What method can be used for other animals than for mice? How does it work?

Answer 53

Generations of transgenic animals for recombinant protein production is usually called nuclear transfer. The nucleus is removed from an oocyte and the nucleus of a transgenic somatic cells is inserted in the oocyte. After insertion into a foster mother, the engineered cell retains the ability of the original oocyte to divide and differentiate into an animal, one that will contain the transgene in every cell. This is a lengthy procedure and transgenic animals are therefore expensive to produce, but the technique is cost-effective because once a transgenic animal has been made it can reproduce and pass its cloned gene to its offspring.

Question 54

Why are farm animals often a successful approach when producing "transgenic proteins"?

Answer 54

Because farm animals produce a lot of milk and the since the cloned gene is attached to the promoter for the animals beta-lactoglobulin gene, the recombinant protein will be secreted in the milk.

Question 55

Why is the production of human proteins often correctly modified in pigs and sheep?

Answer 55

Because they're mammals.

Question 56

What are the advantages of using bacteria as a production host?

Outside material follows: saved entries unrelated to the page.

import Summits.Ventures.CertifiedQuantumChemistry.Rows.SectorTransferRows
import Summits.Ventures.CertifiedQuantumChemistry.Rows.LinearCombination
import Summits.Ventures.CertifiedQuantumChemistry.Rows.SpinSectors
import Literature.MathematicalPhysics.QuantumChemistry.GeneralizedFockMatrix
import Literature.MathematicalPhysics.QuantumLattice.FermionOperatorsProofs
import HarnessLib

/-!
# Ventures/CertifiedQuantumChemistry — Rows/HoleTransferTable.lean: the HOLE-TRANSFER TABLE FILE
# `K = μ·F + t·𝔾_c − 𝕏_c` of a `dE-direct:s` (vertical-IP) certificate as an exact-rational `Model k`,
# its symmetries, and the operators it realises (hole transfer `a_{cσ}`, Gram operator `G_c`, the
# commutator operator `O = Σ_σ a†_{cσ}[a_{cσ}, Ĥ]` expanded by HJO (10.8.20))

HONEST FRAMING (verbatim): certified bounds for a stated model Hamiltonian in a stated basis; not a
claim about the real molecule or material beyond that model. `K` is NOT a physical Hamiltonian; it is
DATA for one SDP leg.

Typer chem-type-09 (LADDER-CHEM I-TYPE slot 09 class (s), item (L2) of chem-solver-5's
`solver/diff-sector/DESIGN.md` §4.1/§6; order «hole/particle tables FIRST» per chem-solver-5
2026-08-27T00:16:47Z). The object typed here is the table written by the cell's exact tool
`solver/diff-sector/tools/fcidump_transfer.py` 0.1.0, class `hole`, for a pinned file `F` on `k`
orbitals, a rational orbital vector `c`, and rationals `μ ≥ 0`, `t`:
* one-body table `μ·h_pq + t·c_p c_q + ½(c_p (ch)_q + c_q (ch)_p)`, `(ch)_q := Σ_n c_n h_nq`;
* two-body table `μ·g_pqrs + 2·B_pqrs`, `B` = the Hermitian-and-pair symmetrisation
  `½·¼·(A_pqrs + A_qpsr + A_rspq + A_srqp)·4/2`… precisely `holeTwoBody = (A_pqrs + A_qpsr + A_rspq + A_srqp)/2`
  of `A_mqrs := c_m Σ_n c_n g_nqrs` (for an 8-fold-symmetric `g` this equals the tool's `2·sym8(A)`:
  the 4-term average is already invariant under the remaining index swaps);
* core constant `μ·E_core`.

## Contents
* §1 `Model.holeTable c t F` (the `t·𝔾_c − 𝕏_c` part), `Model.transferHole c μ t F :=
  Model.lincomb μ 1 F (holeTable c t F)` (the file `K`), their symmetry
  (`holeTable_isSymmetric`, `transferHole_isSymmetric`: `K` is a legal model for
  `lowerRow_of_certificate`).
* §2 Operators: `holeOp c σ = Σ_q c_q a_{qσ}` (the hole transfer of spin `σ`), `holeGram c =
  Σ_σ holeOp† holeOp` (`= Σ_pq c_p c_q E_pq`, `holeGram_eq`), `holeCommutatorOp c F =
  Σ_σ holeOp† (holeOp Ĥ(F) − Ĥ(F) holeOp)` (`= Σ_mn c_m c_n (Σ_q h_nq E_mq + Σ_qrs g_nqrs e_mqrs)`,
  HJO (10.8.20), `holeCommutatorOp_eq`).
* `twoElectronExcitation_pairSwap`: `e_pqrs = e_rspq` (two anticommutations; HJO (2.2.16) ff.).
* The operator identity `Ĥ(K) = μ·Ĥ(F) + t·G_c − X_c` and the END-TO-END difference rows are the
  sequel `Rows/HoleTransferRows.lean` (split for size).

What is NOT here: the particle and spin-flip tables (later files); any certificate instance, number
or claim node. Printed neighbours (ESTIMATORS in print, never certificates): the extended Koopmans
theorem (Morrell–Parr–Levy 1975; Smith–Day 1975) and HJO §10.8.3 eq. (10.8.20) — the operator identity
used is the tree's `sum_creation_mul_commutator_annihilation_hamiltonian`.
[cite: HelgakerJorgensenOlsen2000, eq. (10.8.20)]
-/

noncomputable section

namespace Summit.Ventures.CertifiedQuantumChemistry

open Matrix Finset
open Literature.MathematicalPhysics.QuantumLattice Literature.MathematicalPhysics.QuantumChemistry
open Literature.MathematicalPhysics.QuantumLattice.EigenvalueContinuation
open scoped ComplexOrder

variable {k : ℕ}

/-! ## §1 The exact-rational tables -/

namespace Model

/-- `(ch)_q = Σ_n c_n h_nq`. -/
def holeVecH (c : Fin k → ℚ) (F : Model k) (q : Fin k) : ℚ := ∑ n : Fin k, c n * F.h n q

/-- The raw two-body coefficient `A_mqrs = c_m · Σ_n c_n g_nqrs` of `Σ_mn c_m c_n Σ_qrs g_nqrs e_mqrs`. -/
def holeTwoBodyRaw (c : Fin k → ℚ) (F : Model k) (m q r s : Fin k) : ℚ :=
  c m * ∑ n : Fin k, c n * F.eri n q r s

/-- The symmetrised two-body table `(A_pqrs + A_qpsr + A_rspq + A_srqp)/2` (twice the Hermitian-and-pair
average of `A`; the FCIDUMP convention `Ĥ ∋ ½ Σ g e` turns it back into the average). -/
def holeTwoBody (c : Fin k → ℚ) (F : Model k) (p q r s : Fin k) : ℚ :=
  (holeTwoBodyRaw c F p q r s + holeTwoBodyRaw c F q p s r + holeTwoBodyRaw c F r s p q +
    holeTwoBodyRaw c F s r q p) / 2

/-- **The hole table** `t·𝔾_c − 𝕏_c` (chem-solver-5 DESIGN §4.1; `fcidump_transfer.py` class `hole`
without the `μ·F` part): one-body `t·c_p c_q + ½(c_p (ch)_q + c_q (ch)_p)`, two-body `holeTwoBody`,
core constant `0`. [cite: HelgakerJorgensenOlsen2000, eq. (10.8.20)] -/
def holeTable (c : Fin k → ℚ) (t : ℚ) (F : Model k) : Model k where
  h p q := t * (c p * c q) + (c p * holeVecH c F q + c q * holeVecH c F p) / 2
  eri := holeTwoBody c F
  ecore := 0

/-- **THE HOLE-TRANSFER TABLE FILE `K = μ·F + t·𝔾_c − 𝕏_c`** = `Model.lincomb μ 1 F (holeTable c t F)`
(tables combined entrywise in `ℚ`; `E_core(K) = μ·E_core(F)`). [cite: HelgakerJorgensenOlsen2000, eq. (10.8.20)] -/
def transferHole (c : Fin k → ℚ) (μ t : ℚ) (F : Model k) : Model k :=
  Model.lincomb μ 1 F (holeTable c t F)

/-- The hole table is symmetric in the minimal sense of `Model.IsSymmetric` (`h_pq = h_qp`,
`g_pqrs = g_qpsr`) — by construction, for ANY `F`. -/
theorem holeTable_isSymmetric (c : Fin k → ℚ) (t : ℚ) (F : Model k) :
    (holeTable c t F).IsSymmetric := by
  refine ⟨fun p q => ?_, fun p q r s => ?_⟩
  · simp only [holeTable]; ring
  · simp only [holeTable, holeTwoBody]; ring

/-- `K` is symmetric when `F` is (so `Rows/SectorRows.lowerRow_of_certificate` applies to `K`). -/
theorem transferHole_isSymmetric {F : Model k} (hF : F.IsSymmetric) (c : Fin k → ℚ) (μ t : ℚ) :
    (transferHole c μ t F).IsSymmetric :=
  Model.lincomb_isSymmetric hF (holeTable_isSymmetric c t F)

/-- Tables of `K` (by definition): one-body. -/
theorem transferHole_h (c : Fin k → ℚ) (μ t : ℚ) (F : Model k) (p q : Fin k) :
    (transferHole c μ t F).h p q =
      μ * F.h p q + (t * (c p * c q) + (c p * holeVecH c F q + c q * holeVecH c F p) / 2) := by
  simp [transferHole, Model.lincomb, holeTable]

/-- Tables of `K` (by definition): two-body. -/
theorem transferHole_eri (c : Fin k → ℚ) (μ t : ℚ) (F : Model k) (p q r s : Fin k) :
    (transferHole c μ t F).eri p q r s = μ * F.eri p q r s + holeTwoBody c F p q r s := by
  simp [transferHole, Model.lincomb, holeTable]

/-- Tables of `K` (by definition): core constant. -/
theorem transferHole_ecore (c : Fin k → ℚ) (μ t : ℚ) (F : Model k) :
    (transferHole c μ t F).ecore = μ * F.ecore := by
  simp [transferHole, Model.lincomb, holeTable]

/-- With the FCIDUMP symmetry `(pq|rs) = (pq|sr)` of `F`, the symmetrised two-body table is invariant
under exchanging its first two indices — hence it EQUALS the 8-term symmetrisation `2·sym8(A)` written
by `fcidump_transfer.py` (`holeTwoBody_eq_sym8`). -/
theorem holeTwoBody_swap {F : Model k} (hF : ∀ p q r s, F.eri p q r s = F.eri p q s r)
    (c : Fin k → ℚ) (p q r s : Fin k) : holeTwoBody c F q p r s = holeTwoBody c F p q r s := by
  have hcg : ∀ m x y z : Fin k, holeTwoBodyRaw c F m x y z = holeTwoBodyRaw c F m x z y := by
    intro m x y z
    simp only [holeTwoBodyRaw]
    congr 1
    exact Finset.sum_congr rfl fun n _ => by rw [hF n x y z]
  simp only [holeTwoBody]
  rw [hcg q p r s, hcg p q s r, hcg r s q p, hcg s r p q]
  ring

/-- **The typed table IS the tool's table**: for `(pq|rs) = (pq|sr)`,
`holeTwoBody = (A_pqrs + A_qprs + A_pqsr + A_qpsr + A_rspq + A_srpq + A_rsqp + A_srqp)/4 = 2·sym8(A)`
(`fcidump_transfer.py` 0.1.0, `gK = μ·g + 2·sym8_sparse(A2)`). -/
theorem holeTwoBody_eq_sym8 {F : Model k} (hF : ∀ p q r s, F.eri p q r s = F.eri p q s r)
    (c : Fin k → ℚ) (p q r s : Fin k) :
    holeTwoBody c F p q r s =
      (holeTwoBodyRaw c F p q r s + holeTwoBodyRaw c F q p r s + holeTwoBodyRaw c F p q s r +
        holeTwoBodyRaw c F q p s r + holeTwoBodyRaw c F r s p q + holeTwoBodyRaw c F s r p q +
        holeTwoBodyRaw c F r s q p + holeTwoBodyRaw c F s r q p) / 4 := by
  have h := holeTwoBody_swap hF c p q r s
  simp only [holeTwoBody] at h ⊢
  linarith

/-- **`K` inherits the full 8-fold rule** (`Model.IsEightfold`, `Rows/ModelPin.lean`) from `F`: it is
a legal `.clean` FCIDUMP model for the readers and for every soundness theorem. -/
theorem transferHole_isEightfold {F : Model k} (hF : F.IsEightfold) (c : Fin k → ℚ) (μ t : ℚ) :
    (transferHole c μ t F).IsEightfold := by
  refine ⟨fun p q => ?_, fun p q r s => ?_, fun p q r s => ?_, fun p q r s => ?_⟩
  · rw [transferHole_h, transferHole_h, hF.1 p q]; ring
  · rw [transferHole_eri, transferHole_eri, hF.2.1 p q r s, holeTwoBody_swap hF.2.2.1 c q p r s]
  · rw [transferHole_eri, transferHole_eri, hF.2.2.1 p q r s]
    have h1 := holeTwoBody_swap hF.2.2.1 c s r q p
    have h2 : holeTwoBody c F p q s r = holeTwoBody c F r s q p := by simp only [holeTwoBody]; ring
    have h3 : holeTwoBody c F p q r s = holeTwoBody c F s r q p := by simp only [holeTwoBody]; ring
    rw [h2, h3, h1]
  · rw [transferHole_eri, transferHole_eri, hF.2.2.2 p q r s]
    simp only [holeTwoBody]; ring

end Model

/-! ## §2 The operators: hole transfer, its Gram operator, and the commutator operator (HJO 10.8.20) -/

/-- **The hole transfer of spin `σ`**: `a_{cσ} = Σ_q c_q a_{qσ}`. -/
def holeOp (c : Fin k → ℚ) (σ : Fin 2) : Op k :=
  ∑ q : Fin k, ((c q : ℚ) : ℂ) • annihilation (orb q σ)

/-- **The Gram operator** `G_c = Σ_σ a†_{cσ} a_{cσ}` (its expectation is `Σ_σ ‖a_{cσ}ψ‖²`). -/
def holeGram (c : Fin k → ℚ) : Op k := ∑ σ : Fin 2, (holeOp c σ)ᴴ * holeOp c σ

/-- **The commutator operator** `O = Σ_σ a†_{cσ}(a_{cσ}Ĥ(F) − Ĥ(F)a_{cσ})` (its expectation at a
source eigenvector is MINUS the transferred energy numerator). -/
def holeCommutatorOp (c : Fin k → ℚ) (F : Model k) : Op k :=
  ∑ σ : Fin 2, (holeOp c σ)ᴴ * (holeOp c σ * F.hamiltonian - F.hamiltonian * holeOp c σ)

/-- A rational cast to `ℂ` is self-adjoint. [folklore] -/
private theorem star_ratCast (x : ℚ) : star ((x : ℚ) : ℂ) = ((x : ℚ) : ℂ) := by
  rw [Complex.star_def, map_ratCast]

/-- Bilinear expansion of a product of two linear combinations of operators. [folklore] -/
private theorem sum_smul_mul_sum_smul (a b : Fin k → ℂ) (X Y : Fin k → Op k) :
    (∑ m : Fin k, a m • X m) * (∑ n : Fin k, b n • Y n) =
      ∑ m : Fin k, ∑ n : Fin k, (a m * b n) • (X m * Y n) := by
  rw [Finset.sum_mul]
  refine Finset.sum_congr rfl fun m _ => ?_
  rw [Finset.mul_sum]
  refine Finset.sum_congr rfl fun n _ => ?_
  rw [smul_mul_assoc, mul_smul_comm, smul_smul]

/-- The commutator with a linear combination is the linear combination of the commutators. [folklore] -/
private theorem sum_smul_comm_eq (b : Fin k → ℂ) (Y : Fin k → Op k) (H : Op k) :
    (∑ n : Fin k, b n • Y n) * H - H * (∑ n : Fin k, b n • Y n) =
      ∑ n : Fin k, b n • (Y n * H - H * Y n) := by
  rw [Finset.sum_mul, Finset.mul_sum, ← Finset.sum_sub_distrib]
  refine Finset.sum_congr rfl fun n _ => ?_
  rw [smul_mul_assoc, mul_smul_comm, smul_sub]

/-- Moving a two-valued spin sum inside a double orbital sum. [folklore] -/
private theorem sum_spin_comm (f : Fin 2 → Fin k → Fin k → Op k) :
    ∑ σ : Fin 2, ∑ m : Fin k, ∑ n : Fin k, f σ m n = ∑ m : Fin k, ∑ n : Fin k, ∑ σ : Fin 2, f σ m n := by
  rw [Finset.sum_comm]
  refine Finset.sum_congr rfl fun m _ => ?_
  rw [Finset.sum_comm]

/-- `a_{cσ}† = Σ_m c_m a†_{mσ}` (`c` rational, hence real). [folklore] -/
theorem holeOp_conjTranspose (c : Fin k → ℚ) (σ : Fin 2) :
    (holeOp c σ)ᴴ = ∑ m : Fin k, ((c m : ℚ) : ℂ) • creation (orb m σ) := by
  simp only [holeOp, conjTranspose_sum, conjTranspose_smul, annihilation_conjTranspose, star_ratCast]

/-- **`G_c = Σ_pq c_p c_q E_pq`.** [folklore] -/
theorem holeGram_eq (c : Fin k → ℚ) :
    holeGram c = ∑ p : Fin k, ∑ q : Fin k, ((c p * c q : ℚ) : ℂ) • singletExcitation p q := by
  unfold holeGram
  simp_rw [holeOp_conjTranspose]
  unfold holeOp
  simp_rw [sum_smul_mul_sum_smul]
  rw [sum_spin_comm]
  refine Finset.sum_congr rfl fun p _ => Finset.sum_congr rfl fun q _ => ?_
  rw [singletExcitation, Finset.smul_sum, Rat.cast_mul]

/-- **`O = Σ_mn c_m c_n Σ_σ a†_{mσ}(a_{nσ}Ĥ − Ĥa_{nσ})`** (expansion of the commutator operator). [folklore] -/
theorem holeCommutatorOp_expand (c : Fin k → ℚ) (F : Model k) :
    holeCommutatorOp c F = ∑ m : Fin k, ∑ n : Fin k, ((c m * c n : ℚ) : ℂ) •
      ∑ σ : Fin 2, creation (orb m σ) * (annihilation (orb n σ) * F.hamiltonian -
        F.hamiltonian * annihilation (orb n σ)) := by
  unfold holeCommutatorOp
  simp_rw [holeOp_conjTranspose]
  unfold holeOp
  simp_rw [sum_smul_comm_eq, sum_smul_mul_sum_smul]
  rw [sum_spin_comm]
  refine Finset.sum_congr rfl fun m _ => Finset.sum_congr rfl fun n _ => ?_
  rw [Finset.smul_sum, Rat.cast_mul]

/-- **`O = Σ_mn c_m c_n (Σ_q h_nq E_mq + Σ_qrs g_nqrs e_mqrs)`** for a model whose two-electron table
satisfies `g_pqrs = g_rspq` (pair symmetry; part of the 8-fold rule) — HJO eq. (10.8.20), the tree's
`sum_creation_mul_commutator_annihilation_hamiltonian`, summed against `c_m c_n`.
[cite: HelgakerJorgensenOlsen2000, eq. (10.8.20)] -/
theorem holeCommutatorOp_eq (c : Fin k → ℚ) {F : Model k}
    (hg : ∀ p q r s, F.eri p q r s = F.eri r s p q) :
    holeCommutatorOp c F =
      ∑ m : Fin k, ∑ n : Fin k, ((c m * c n : ℚ) : ℂ) •
        (∑ q : Fin k, ((F.h n q : ℚ) : ℂ) • singletExcitation m q +
          ∑ q : Fin k, ∑ r : Fin k, ∑ s : Fin k,
            ((F.eri n q r s : ℚ) : ℂ) • twoElectronExcitation m q r s) := by
  have hg' : ∀ p q r s : Fin k, ((F.eri p q r s : ℚ) : ℂ) = ((F.eri r s p q : ℚ) : ℂ) :=
    fun p q r s => by rw [hg p q r s]
  have hHJO := fun m n => sum_creation_mul_commutator_annihilation_hamiltonian
    (fun p q => ((F.h p q : ℚ) : ℂ)) (g := fun p q r s => ((F.eri p q r s : ℚ) : ℂ))
    ((F.ecore : ℚ) : ℂ) hg' m n
  rw [holeCommutatorOp_expand]
  refine Finset.sum_congr rfl fun m _ => Finset.sum_congr rfl fun n _ => ?_
  rw [show F.hamiltonian = molecularHamiltonian (fun p q => ((F.h p q : ℚ) : ℂ))
      (fun p q r s => ((F.eri p q r s : ℚ) : ℂ)) ((F.ecore : ℚ) : ℂ) from rfl, hHJO m n]

/-! ### Pair symmetry of `e_pqrs` (used by the sequel) -/

/-- `a_i a_j = −a_j a_i` (pure CAR, the tree's `annihilation_anticommute_holds`). [folklore] -/
private theorem annihilation_mul_annihilation_eq_neg (i j : Orb (Fin k)) :
    (annihilation i : Op k) * annihilation j = -(annihilation j * annihilation i) :=
  eq_neg_of_add_eq_zero_left (annihilation_anticommute_holds (ι := Orb (Fin k)) i j)

/-- **Pair symmetry of the two-electron excitation operator**: `e_pqrs = e_rspq`
(`a†_{pσ}a†_{rτ}a_{sτ}a_{qσ} = a†_{rτ}a†_{pσ}a_{qσ}a_{sτ}`: two anticommutations). HJO (2000)
eq. (2.2.16) ff. («e_pqrs = e_rspq»). [cite: HelgakerJorgensenOlsen2000, eq. (2.2.16)] -/
theorem twoElectronExcitation_pairSwap (p q r s : Fin k) :
    (twoElectronExcitation p q r s : Op k) = twoElectronExcitation r s p q := by
  unfold twoElectronExcitation
  rw [Finset.sum_comm]
  refine Finset.sum_congr rfl fun τ _ => Finset.sum_congr rfl fun σ _ => ?_
  rw [creation_mul_creation_eq_neg (orb p σ) (orb r τ), neg_mul, neg_mul, mul_assoc,
    annihilation_mul_annihilation_eq_neg (orb s τ) (orb q σ), mul_neg, neg_neg, ← mul_assoc]

end Summit.Ventures.CertifiedQuantumChemistry

end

And the disadvantages?

Answer 56

+ Easy to genetically engineer + Lowest cost + Highest yield - Least PTM

Question 57

What are the advantages of using yeasts as a production host? And the disadvantages?

Answer 57

``` + Easy to genetically engineer + Low cost + High yield + Good PTM for certain proteins - Longer time - Less PTM ```

Question 58

What are the advantages of using insect cells as a production host? And the disadvantages?

Answer 58

+ Relatively higher yield + Good PTM - Longer time - Lower yield

Question 59

What are the advantages of using animal cells as a production host? And the disadvantages?

Answer 59

``` + Natural protein configuration + Best PTM - Longer time - Highest cost - Lowest yield ```

Question 60

Why do insect cells provide an alternative to mammalian cells for protein production?

Answer 60

Because insect cells does not behave any different in cultures compared to mammalian cells, and they have the advantage of, thanks to a natural expression system, provide high yields of recombinant protein.

Question 61

What is the expression system in insect cells based on? What kind of gene does this viruses genome include?

Answer 61

Baculoviruses. It includes the polyhedrin gene, whose product accumulate in the insect cell in large nuclear inclusion bodies.

Question 62

How much of the total cell protein does polyhedrin make up?

Answer 62

Up to 50 %.

Question 63

Why are insect cells useful when using recombinant protein?

Answer 63

Because the polyhedrin gene can be replaced by one for a recombinant protein, and it will thus produce similar level s of the desired protein.